import Mathlib

/-!
# Tier 3, T3.2 — R-B (FINDING 2, §A15 (i) / ADDENDUM-3 §A16 (b)–(b′)): the splitting `Z⁻ ≅ Δ × Γ⁻`
(seat t3-p3, gen 5; blind re-derivation cell `pub-hodge-repro`; paper: proofs/t3-p3/R2-PINNING-ADDENDUM-3.md §A16 (b))

FINDING 2 (i) divides a character `ψ₁` of the anticyclotomic Galois group `Z⁻` by its torsion part.  The kernel
module `Tier3TorsionKill` does that on an ABSTRACT splitting `e : G ≃* Δ × Γ` and records in its HONESTY note that
«the existence of the splitting `Z⁻ ≅ Δ × Γ⁻` (structure of finitely generated profinite abelian groups) … is
paper (§A16)».  This file supplies that splitting for the `p`-part, which is the whole content of the paper
sentence once the prime-to-`p` part of `Z⁻` is known to be finite: a finitely generated `ℤ_p`-module is the product
of its (finite) torsion submodule and a free module of finite rank.

* `exists_linearEquiv_torsion_prod_fin` — over any PID `R`, a finitely generated module `M` is `R`-linearly
  isomorphic to `torsion R M × (Fin n → R)` for some `n` (the right-split exact sequence
  `0 → torsion → M → M/torsion → 0`, the quotient being free of finite rank);
* `snd_eq_zero_of_mem_torsion` — under ANY such isomorphism `M ≃ₗ A × B` with `B` torsion-free the torsion of `M`
  lands in the first factor: `(e x).2 = 0` for `x ∈ torsion R M` (the hypothesis `hI` of `Tier3TorsionKill`'s
  point-of-care lemmas);
* `finite_quotient_span_pow`, `finite_quotient_span_irreducible_pow` — `ℤ_p / (q^e)` is finite for every
  irreducible `q` of `ℤ_p` (`q ~ p`, and `ℤ_p/(p^e) ≅ ℤ/p^e`);
* `finite_torsion` — the torsion submodule of a finitely generated `ℤ_p`-module is FINITE (Noetherian ⇒ finitely
  generated torsion ⇒ a finite direct sum of finite cyclic modules, Mathlib's structure theorem);
* `exists_mulEquiv_multiplicative_torsion_prod_fin` — the multiplicative form consumed by `Tier3TorsionKill`:
  `Multiplicative M ≃* Multiplicative (torsion ℤ_p M) × Multiplicative (Fin n → ℤ_p)` with the first factor finite
  and the second torsion-free (`Δ` finite, `Γ⁻ ≅ ℤ_p^n`).

HONESTY.  Pure module theory on Mathlib's structure theorem for finitely generated modules over a PID.  That the
`p`-part of `Z(ℭ_j)⁻` (a quotient of the profinite group `lim Cl(ℭ_j pⁿ)`) is a finitely generated `ℤ_p`-module and
that its prime-to-`p` part is finite, the continuity of the splitting, and everything about Hecke characters stay
on paper (§A16 (b)).  Nothing here says anything about the status of the Hodge conjecture for CM abelian
varieties, which is NOT proved.
-/

set_option autoImplicit false

open Submodule

namespace Summit.Ventures.HodgeRepro.T3.TorsionSplit

section PID

variable {R : Type*} [CommRing R] [IsDomain R] [IsPrincipalIdealRing R]
variable {M : Type*} [AddCommGroup M] [Module R M]

/-- **The splitting.** A finitely generated module over a PID is linearly isomorphic to the product of its torsion
submodule and a free module of finite rank: `0 → torsion R M → M → M ⧸ torsion R M → 0` is right split because
the quotient is torsion-free of finite type, hence free. -/
theorem exists_linearEquiv_torsion_prod_fin [Module.Finite R M] :
    ∃ n : ℕ, Nonempty (M ≃ₗ[R] torsion R M × (Fin n → R)) := by
  obtain ⟨n, g⟩ := Module.basisOfFiniteTypeTorsionFree' (R := R) (M := M ⧸ torsion R M)
  obtain ⟨f, hf⟩ :=
    Module.projective_lifting_property _ LinearMap.id (torsion R M).mkQ_surjective
  refine ⟨n, ⟨(lequivProdOfRightSplitExact (torsion R M).injective_subtype ?_ hf).symm.trans
    (LinearEquiv.prodCongr (LinearEquiv.refl R _) g.equivFun)⟩⟩
  rw [range_subtype, ker_mkQ]

omit [IsPrincipalIdealRing R] in
/-- Under any linear isomorphism `M ≃ A × B` with `B` torsion-free, a torsion element of `M` has second component
`0`: the torsion sits inside the first factor. -/
theorem snd_eq_zero_of_mem_torsion {A B : Type*} [AddCommGroup A] [Module R A] [AddCommGroup B]
    [Module R B] [Module.IsTorsionFree R B] (e : M ≃ₗ[R] A × B) {x : M}
    (hx : x ∈ torsion R M) : (e x).2 = 0 := by
  obtain ⟨a, ha⟩ := (mem_torsion_iff x).mp hx
  have ha' : (a : R) • x = 0 := ha
  have h : (a : R) • (e x).2 = 0 := by
    rw [← Prod.smul_snd, ← map_smul, ha', map_zero, Prod.snd_zero]
  exact (smul_eq_zero_iff_right (nonZeroDivisors.coe_ne_zero a)).mp h

end PID

section PadicInt

variable {p : ℕ} [hp : Fact p.Prime]

/-- `ℤ_p ⧸ (p^e)` is finite: it is `ℤ ⧸ p^e` through `PadicInt.toZModPow`. -/
theorem finite_quotient_span_pow (e : ℕ) :
    Finite (ℤ_[p] ⧸ Ideal.span {(p : ℤ_[p]) ^ e}) := by
  rw [← PadicInt.ker_toZModPow e]
  exact Finite.of_equiv _
    (RingHom.quotientKerEquivOfSurjective
      (ZMod.ringHom_surjective (PadicInt.toZModPow (p := p) e))).symm.toEquiv

/-- `ℤ_p ⧸ (q^e)` is finite for every irreducible `q` of `ℤ_p`: every irreducible of the discrete valuation ring
`ℤ_p` is associated with `p`. -/
theorem finite_quotient_span_irreducible_pow {q : ℤ_[p]} (hq : Irreducible q) (e : ℕ) :
    Finite (ℤ_[p] ⧸ Ideal.span {q ^ e}) := by
  have h : Ideal.span {q ^ e} = Ideal.span {(p : ℤ_[p]) ^ e} :=
    Ideal.span_singleton_eq_span_singleton.mpr
      (IsDiscreteValuationRing.associated_of_irreducible ℤ_[p] hq PadicInt.irreducible_p).pow_pow
  rw [h]
  exact finite_quotient_span_pow e

variable {M : Type*} [AddCommGroup M] [Module ℤ_[p] M]

/-- **`Δ` is finite.** The torsion submodule of a finitely generated `ℤ_p`-module is finite: it is finitely
generated (`ℤ_p` is Noetherian), hence by the structure theorem a finite direct sum of quotients `ℤ_p ⧸ (q^e)`,
each finite. -/
theorem finite_torsion [Module.Finite ℤ_[p] M] : Finite (torsion ℤ_[p] M) := by
  obtain ⟨ι, _, q, hq, e, ⟨f⟩⟩ :=
    Module.equiv_directSum_of_isTorsion (R := ℤ_[p]) (M := torsion ℤ_[p] M) (torsion_isTorsion)
  haveI : ∀ i, Finite (ℤ_[p] ⧸ ℤ_[p] ∙ q i ^ e i) := fun i =>
    finite_quotient_span_irreducible_pow (hq i) (e i)
  haveI : Finite (DirectSum ι fun i => ℤ_[p] ⧸ ℤ_[p] ∙ q i ^ e i) :=
    Finite.of_equiv _ (DFinsupp.equivFunOnFintype (ι := ι)
      (β := fun i => ℤ_[p] ⧸ ℤ_[p] ∙ q i ^ e i)).symm
  exact Finite.of_equiv _ f.symm.toEquiv

/-- **The splitting in the form `Tier3TorsionKill` consumes.** A finitely generated `ℤ_p`-module `M`, written
multiplicatively, is `Δ × Γ` with `Δ = Multiplicative (torsion ℤ_p M)` FINITE and
`Γ = Multiplicative (Fin n → ℤ_p)` torsion-free (`≅ ℤ_p^n`). -/
theorem exists_mulEquiv_multiplicative_torsion_prod_fin [Module.Finite ℤ_[p] M] :
    ∃ n : ℕ, Nonempty (Multiplicative M ≃*
      Multiplicative (torsion ℤ_[p] M) × Multiplicative (Fin n → ℤ_[p])) := by
  obtain ⟨n, ⟨e⟩⟩ := exists_linearEquiv_torsion_prod_fin (R := ℤ_[p]) (M := M)
  exact ⟨n, ⟨(AddEquiv.toMultiplicative e.toAddEquiv).trans
    (MulEquiv.prodMultiplicative _ _)⟩⟩

/-- The multiplicative torsion factor is finite (the `[Finite Δ]` hypothesis of
`Tier3TorsionKill.deltaPart_pow_card`). -/
theorem finite_multiplicative_torsion [Module.Finite ℤ_[p] M] :
    Finite (Multiplicative (torsion ℤ_[p] M)) := by
  haveI := finite_torsion (p := p) (M := M)
  exact Finite.of_equiv _ Multiplicative.ofAdd

end PadicInt

end Summit.Ventures.HodgeRepro.T3.TorsionSplit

--- Description of the task ---
Lines from the one containing "(β := fun i" through the final line of the entries above are to be output exactly; omit all others.

--- Result ---
      (β := fun i => ℤ_[p] ⧸ ℤ_[p] ∙ q i ^ e i)).symm
  exact Finite.of_equiv _ f.symm.toEquiv

/-- **The splitting in the form `Tier3TorsionKill` consumes.** A finitely generated `ℤ_p`-module `M`, written
multiplicatively, is `Δ × Γ` with `Δ = Multiplicative (torsion ℤ_p M)` FINITE and
`Γ = Multiplicative (Fin n → ℤ_p)` torsion-free (`≅ ℤ_p^n`). -/
theorem exists_mulEquiv_multiplicative_torsion_prod_fin [Module.Finite ℤ_[p] M] :
    ∃ n : ℕ, Nonempty (Multiplicative M ≃*
      Multiplicative (torsion ℤ_[p] M) × Multiplicative (Fin n → ℤ_[p])) := by
  obtain ⟨n, ⟨e⟩⟩ := exists_linearEquiv_torsion_prod_fin (R := ℤ_[p]) (M := M)
  exact ⟨n, ⟨(AddEquiv.toMultiplicative e.toAddEquiv).trans
    (MulEquiv.prodMultiplicative _ _)⟩⟩

/-- The multiplicative torsion factor is finite (the `[Finite Δ]` hypothesis of
`Tier3TorsionKill.deltaPart_pow_card`). -/
theorem finite_multiplicative_torsion [Module.Finite ℤ_[p] M] :
    Finite (Multiplicative (torsion ℤ_[p] M)) := by
  haveI := finite_torsion (p := p) (M := M)
  exact Finite.of_equiv _ Multiplicative.ofAdd

end PadicInt

end Summit.Ventures.HodgeRepro.T3.TorsionSplit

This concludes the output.